■ **Data section**
****
/-- **Sphere slices of a rectifiable current carried by the `(j+1)`-skeleton are rectifiable,
almost every radius.** Let `Q ∈ 𝓡_{j+1}(V)` with `spt Q ⊆ μ_ε W'_{j+1}` and `𝐌(∂Q) < ∞`, and
`x ∈ V`. Then for almost every `r > 0` the slice
`⟨Q, |· − x|², r²+⟩ = ∂(Q ⌞ 𝐁(x, r)) − (∂Q) ⌞ 𝐁(x, r)` is a rectifiable `j`-current: face by
face (`Current.IsRectifiable.exists_faceCharts`) the slices are level currents of flat charts
with `L¹` integer densities (`exists_sliceData_affineFrameChart`, from `exists_sliceData_chart`),
`Q(d gₙ ∧ φ)` converges both to their sum and to the slice
(`Current.IsRepresentable.tendsto_wedgeD_slice`), and two currents of finite mass agreeing on
a countable sup-dense family of forms agree. [cite: Federer1969, 4.3.8, 4.3.6, 4.2.1;
White1989, p. 210] -/
theorem Current.IsRectifiable.ae_isRectifiable_sphereSlice (b : OrthonormalBasis (Fin n) ℝ V)
    {ε : ℝ} (hε : 0 < ε) {j : ℕ} {Q : Current (⊤ : Opens V) (j + 1)} (hQ : Q.IsRectifiable)
    (hsupp : Q.support ⊆ skeletonV b (j + 1) ε) (hdQ : Q.boundary.mass ≠ ⊤) (x : V) :
    ∀ᵐ r : ℝ, 0 < r →
      (((Q.isRepresentable_of_mass_ne_top hQ.mass_ne_top').restrictSet (closedBall x r)
          measurableSet_closedBall).boundary -
        (Q.boundary.isRepresentable_of_mass_ne_top hdQ).restrictSet (closedBall x r)
          measurableSet_closedBall).IsRectifiable := by
  classical
  have hQm : Q.mass ≠ ⊤ := hQ.mass_ne_top'
  have hQr : Q.IsRepresentable := Q.isRepresentable_of_mass_ne_top hQm
  have hdQr : Q.boundary.IsRepresentable := Q.boundary.isRepresentable_of_mass_ne_top hdQ
  set f : V → ℝ := fun y => ‖y - x‖ ^ 2 with hfdef
  have hf : ContDiff ℝ ∞ f := (contDiff_norm_sq ℝ).comp (contDiff_id.sub contDiff_const)
  /- (1) face charts and their level currents -/
  obtain ⟨F, p, e, C, θ, he, hCm, hCb, hθ, hQω⟩ := hQ.exists_faceCharts b hε hsupp
  have hfaces : ∀ z ∈ F, ∃ D : ℝ → Current (⊤ : Opens V) j, (∀ᵐ t, (D t).IsRectifiable) ∧
      ∀ φ : TestForm (⊤ : Opens V) j, ∀ᵐ s, Tendsto (fun n : ℕ =>
        ∫ u in C z, (θ z u : ℝ) * TestForm.wedgeD (contDiff_sliceApprox hf s (1 / ((n : ℝ) + 1)))
          φ (p z + ∑ l, u l • e z l) (e z)) atTop (𝓝 (D s φ)) := fun z hz =>
    exists_sliceData_affineFrameChart (p z) x (he z hz) (hCm z hz) (hCb z hz) (hθ z hz) hf
  choose! D hDr hDc using hfaces
  set Es : ℝ → Current (⊤ : Opens V) j := fun s => ∑ z ∈ F, D z s with hEs
  have hEr : ∀ᵐ s, (Es s).IsRectifiable := by
    filter_upwards [(eventually_all_finset F).2 fun z hz => hDr z hz] with s hs
    exact Finset.sum_induction _ (fun T : Current (⊤ : Opens V) j => T.IsRectifiable)
      (fun _ _ ha hb => ha.add_top hb) Current.isRectifiable_zero (fun z hz => hs z hz)
  have hEconv : ∀ φ : TestForm (⊤ : Opens V) j, ∀ᵐ s, Tendsto (fun n : ℕ =>
      Q (TestForm.wedgeD (contDiff_sliceApprox hf s (1 / ((n : ℝ) + 1))) φ)) atTop
        (𝓝 (Es s φ)) := fun φ => by
    filter_upwards [(eventually_all_finset F).2 fun z hz => hDc z hz φ] with s hs
    have h1 : (fun n : ℕ => Q (TestForm.wedgeD (contDiff_sliceApprox hf s (1 / ((n : ℝ) + 1))) φ)) =
        fun n : ℕ => ∑ z ∈ F, ∫ u in C z, (θ z u : ℝ) *
          TestForm.wedgeD (contDiff_sliceApprox hf s (1 / ((n : ℝ) + 1))) φ
            (p z + ∑ l, u l • e z l) (e z) := funext fun n => hQω _
    have h2 : Es s φ = ∑ z ∈ F, D z s φ := by
      simp only [hEs, FunLike.coe_sum, Finset.sum_apply]
    rw [h1, h2]
    exact tendsto_finsetSum F fun z hz => hs z hz
  /- (2) the slice at the level `s` agrees with `E_s` on every test form, a.e. -/
  have hae_eq : ∀ φ : TestForm (⊤ : Opens V) j, ∀ᵐ s,
      hQr.slice hdQr hf.continuous s φ = Es s φ := fun φ => by
    filter_upwards [hEconv φ] with s hs
    exact tendsto_nhds_unique (hQr.tendsto_wedgeD_slice hdQr hf s φ) hs
  haveI : SecondCountableTopology (Covector V j) := secondCountableTopology_covector' j
  obtain ⟨Dset, hDsc, hDsd⟩ :=
    TestFunction.exists_countable_sup_dense (F := Covector V j) (⊤ : Opens V) (⊤ : ℕ∞)
  have hae_D : ∀ᵐ s, ∀ d ∈ Dset, hQr.slice hdQr hf.continuous s d = Es s d :=
    (ae_ball_iff hDsc).2 fun d _ => hae_eq d
  /- (3) good levels, transported to radii -/
  obtain ⟨N, hNm, hN0, hN⟩ : ∃ N : Set ℝ, MeasurableSet N ∧ volume N = 0 ∧ ∀ s ∉ N,
      (∀ d ∈ Dset, hQr.slice hdQr hf.continuous s d = Es s d) ∧ (Es s).IsRectifiable := by
    have h := hae_D.and hEr
    rw [ae_iff] at h
    refine ⟨toMeasurable volume _, measurableSet_toMeasurable _ _, by rwa [measure_toMeasurable],
      fun s hs => ?_⟩
    have : ¬¬(_ ∧ _) := fun h' => hs (subset_toMeasurable _ _ h')
    exact not_not.1 this
  have hgdiff : DifferentiableOn ℝ Real.sqrt (N ∩ Ioi 0) := fun s hs =>
    (Real.hasDerivAt_sqrt (ne_of_gt hs.2)).differentiableAt.differentiableWithinAt
  have himg0 : volume (Real.sqrt '' (N ∩ Ioi 0)) = 0 :=
    addHaar_image_eq_zero_of_differentiableOn_of_addHaar_eq_zero volume hgdiff
      (measure_mono_null inter_subset_left hN0)
  /- (4) finite boundary mass of the pieces outside the balls, a.e. radius -/
  have hbm := hQr.ae_mass_boundary_restrictSet_lt_top hdQr (LipschitzWith.dist_left x) hQm hdQ
  filter_upwards [measure_eq_zero_iff_ae_notMem.1 himg0, hbm] with r hrN hbr hr0
  have hsN : r ^ 2 ∉ N := fun h =>
    hrN ⟨r ^ 2, ⟨h, by simp only [mem_Ioi]; positivity⟩, by rw [Real.sqrt_sq hr0.le]⟩
  obtain ⟨hDeq, hErect⟩ := hN _ hsN
  -- the relevant sets
  have hset1 : {y | r ^ 2 < f y} = (closedBall x r)ᶜ := by
    ext y
    simp only [hfdef, mem_setOf_eq, mem_compl_iff, mem_closedBall, not_le, dist_eq_norm]
    exact sq_lt_sq₀ hr0.le (norm_nonneg _)
  have hset2 : {y | r < dist y x} = (closedBall x r)ᶜ := by
    ext y; simp [mem_closedBall, not_le]
  have hmc : MeasurableSet (closedBall x r)ᶜ := measurableSet_closedBall.compl
  -- the slice at level `r²` is `(∂Q) ⌞ 𝐁ᶜ − ∂(Q ⌞ 𝐁ᶜ)`
  have hslice : hQr.slice hdQr hf.continuous (r ^ 2) =
      hdQr.restrictSet (closedBall x r)ᶜ hmc - (hQr.restrictSet (closedBall x r)ᶜ hmc).boundary := by
    unfold Current.IsRepresentable.slice
    rw [restrictSet_congr_set' hdQr _ hmc hset1, restrictSet_congr_set' hQr _ hmc hset1]
  -- finite masses
  have hm1 : (hQr.slice hdQr hf.continuous (r ^ 2)).mass ≠ ⊤ := by
    rw [hslice, sub_eq_add_neg]
    refine ne_top_of_le_ne_top ?_ (Current.mass_add_le _ _)
    refine ENNReal.add_ne_top.2 ⟨?_, ?_⟩
    · exact ne_top_of_le_ne_top hdQ
        ((hdQr.mass_restrictSet_le _).trans (Q.boundary.variation_le_mass _))
    · rw [Current.mass_neg, ← restrictSet_congr_set' hQr (measurableSet_lt_of_continuous
        (LipschitzWith.dist_left x).continuous r) hmc hset2]
      exact hbr.ne
  have hm2 : (Es (r ^ 2)).mass ≠ ⊤ := hErect.mass_ne_top'
  have heqE : hQr.slice hdQr hf.continuous (r ^ 2) = Es (r ^ 2) :=
    Current.eq_of_eqOn_supDense hDsd hm1 hm2 hDeq
  -- `∂(Q ⌞ 𝐁) − (∂Q) ⌞ 𝐁 = (∂Q) ⌞ 𝐁ᶜ − ∂(Q ⌞ 𝐁ᶜ)`
  have hQsplit := hQr.restrictSet_add_compl (measurableSet_closedBall (x := x) (ε := r))
  have hdQsplit := hdQr.restrictSet_add_compl (measurableSet_closedBall (x := x) (ε := r))
  have hA : (hQr.restrictSet (closedBall x r) measurableSet_closedBall).boundary =
      Q.boundary - (hQr.restrictSet (closedBall x r)ᶜ hmc).boundary := by
    refine eq_sub_of_add_eq ?_
    rw [← Current.boundary_add, hQsplit]
  have hB : hdQr.restrictSet (closedBall x r) measurableSet_closedBall =
      Q.boundary - hdQr.restrictSet (closedBall x r)ᶜ hmc := eq_sub_of_add_eq hdQsplit
  have hfinal : (hQr.restrictSet (closedBall x r) measurableSet_closedBall).boundary -
      hdQr.restrictSet (closedBall x r) measurableSet_closedBall =
      hQr.slice hdQr hf.continuous (r ^ 2) := by
    rw [hslice, hA, hB]; abel
  rw [show (Q.isRepresentable_of_mass_ne_top hQ.mass_ne_top') = hQr from rfl,
    show (Q.boundary.isRepresentable_of_mass_ne_top hdQ) = hdQr from rfl, hfinal, heqE]
  exact hErect

end Main

end Literature.Geometry.GeometricMeasureTheory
****
■ **Problem requirements**
From the records above, transcribe exactly the run of lines that opens with the line holding "refine eq_sub_of_add_eq ?_" and closes with the line holding "Q.boundary - hdQr.restrictSet", both included.

■ **Response**
    refine eq_sub_of_add_eq ?_
    rw [← Current.boundary_add, hQsplit]
  have hB : hdQr.restrictSet (closedBall x r) measurableSet_closedBall =
      Q.boundary - hdQr.restrictSet (closedBall x r)ᶜ hmc := eq_sub_of_add_eq hdQsplit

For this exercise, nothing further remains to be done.